Pick every line out of the entries below that has the string "simpa", and copy it.

BEGIN

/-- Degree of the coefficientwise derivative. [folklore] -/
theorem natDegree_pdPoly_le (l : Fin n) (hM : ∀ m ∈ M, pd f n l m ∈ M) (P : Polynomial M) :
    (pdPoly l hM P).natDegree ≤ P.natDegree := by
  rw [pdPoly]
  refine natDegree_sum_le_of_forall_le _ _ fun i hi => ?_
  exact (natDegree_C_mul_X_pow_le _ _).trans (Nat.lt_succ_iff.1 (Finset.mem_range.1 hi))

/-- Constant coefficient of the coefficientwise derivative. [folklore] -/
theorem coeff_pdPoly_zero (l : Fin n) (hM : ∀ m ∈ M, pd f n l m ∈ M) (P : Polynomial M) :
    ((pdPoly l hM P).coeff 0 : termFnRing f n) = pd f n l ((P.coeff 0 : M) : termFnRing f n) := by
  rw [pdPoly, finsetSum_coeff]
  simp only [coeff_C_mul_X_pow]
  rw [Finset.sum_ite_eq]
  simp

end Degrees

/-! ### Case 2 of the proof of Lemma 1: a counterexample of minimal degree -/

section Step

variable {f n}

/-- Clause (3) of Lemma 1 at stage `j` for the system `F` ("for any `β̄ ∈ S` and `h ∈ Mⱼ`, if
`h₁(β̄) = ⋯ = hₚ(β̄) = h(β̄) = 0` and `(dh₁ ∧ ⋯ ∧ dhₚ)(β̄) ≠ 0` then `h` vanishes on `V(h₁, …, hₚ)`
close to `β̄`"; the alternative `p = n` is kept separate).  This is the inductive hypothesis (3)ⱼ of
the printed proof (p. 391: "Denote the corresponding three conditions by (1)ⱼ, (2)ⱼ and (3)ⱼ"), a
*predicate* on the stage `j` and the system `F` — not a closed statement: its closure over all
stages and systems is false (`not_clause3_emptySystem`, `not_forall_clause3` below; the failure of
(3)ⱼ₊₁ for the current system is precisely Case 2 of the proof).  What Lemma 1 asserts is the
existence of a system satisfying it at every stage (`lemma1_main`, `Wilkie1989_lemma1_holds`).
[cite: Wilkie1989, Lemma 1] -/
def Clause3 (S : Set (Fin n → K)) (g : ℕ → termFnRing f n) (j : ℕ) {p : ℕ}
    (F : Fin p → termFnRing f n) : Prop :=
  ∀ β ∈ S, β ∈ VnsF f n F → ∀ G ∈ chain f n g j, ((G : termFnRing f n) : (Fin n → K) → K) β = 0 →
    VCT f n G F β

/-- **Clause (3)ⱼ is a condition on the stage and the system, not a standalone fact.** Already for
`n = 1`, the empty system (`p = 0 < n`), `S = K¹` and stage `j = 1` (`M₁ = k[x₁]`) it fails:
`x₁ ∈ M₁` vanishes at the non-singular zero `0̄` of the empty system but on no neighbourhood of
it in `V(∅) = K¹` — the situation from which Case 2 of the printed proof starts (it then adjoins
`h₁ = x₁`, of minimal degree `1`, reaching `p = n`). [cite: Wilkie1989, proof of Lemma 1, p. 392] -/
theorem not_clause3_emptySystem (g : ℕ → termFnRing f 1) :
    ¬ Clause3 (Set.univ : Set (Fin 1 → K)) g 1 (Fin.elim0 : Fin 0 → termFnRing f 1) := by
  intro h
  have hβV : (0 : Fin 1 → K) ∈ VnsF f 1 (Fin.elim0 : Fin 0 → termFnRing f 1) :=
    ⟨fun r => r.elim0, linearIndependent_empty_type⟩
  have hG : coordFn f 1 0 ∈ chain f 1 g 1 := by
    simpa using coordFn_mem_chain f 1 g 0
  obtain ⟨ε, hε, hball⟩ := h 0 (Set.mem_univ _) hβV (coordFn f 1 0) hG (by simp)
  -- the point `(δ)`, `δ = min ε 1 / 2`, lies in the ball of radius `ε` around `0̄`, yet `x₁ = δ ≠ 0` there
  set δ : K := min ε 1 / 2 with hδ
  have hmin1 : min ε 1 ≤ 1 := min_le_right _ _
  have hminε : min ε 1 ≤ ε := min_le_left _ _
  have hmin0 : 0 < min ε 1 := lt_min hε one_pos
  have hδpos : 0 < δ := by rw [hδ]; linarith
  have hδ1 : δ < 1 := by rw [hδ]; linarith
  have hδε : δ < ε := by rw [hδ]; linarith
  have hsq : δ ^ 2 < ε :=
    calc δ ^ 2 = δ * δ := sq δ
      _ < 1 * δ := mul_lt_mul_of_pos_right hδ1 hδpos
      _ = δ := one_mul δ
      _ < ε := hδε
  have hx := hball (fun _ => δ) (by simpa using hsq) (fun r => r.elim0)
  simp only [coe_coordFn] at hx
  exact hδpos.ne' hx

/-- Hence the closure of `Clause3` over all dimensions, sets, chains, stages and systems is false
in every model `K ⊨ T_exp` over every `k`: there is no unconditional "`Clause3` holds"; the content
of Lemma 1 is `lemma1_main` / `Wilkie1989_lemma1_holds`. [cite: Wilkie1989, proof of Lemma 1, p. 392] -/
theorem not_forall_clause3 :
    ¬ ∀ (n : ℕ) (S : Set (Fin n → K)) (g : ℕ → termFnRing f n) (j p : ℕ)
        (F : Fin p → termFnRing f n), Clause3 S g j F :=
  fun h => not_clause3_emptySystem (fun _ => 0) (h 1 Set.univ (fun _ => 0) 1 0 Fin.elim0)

END

## [Problem solution]
    simpa using coordFn_mem_chain f 1 g 0
  have hx := hball (fun _ => δ) (by simpa using hsq) (fun r => r.elim0)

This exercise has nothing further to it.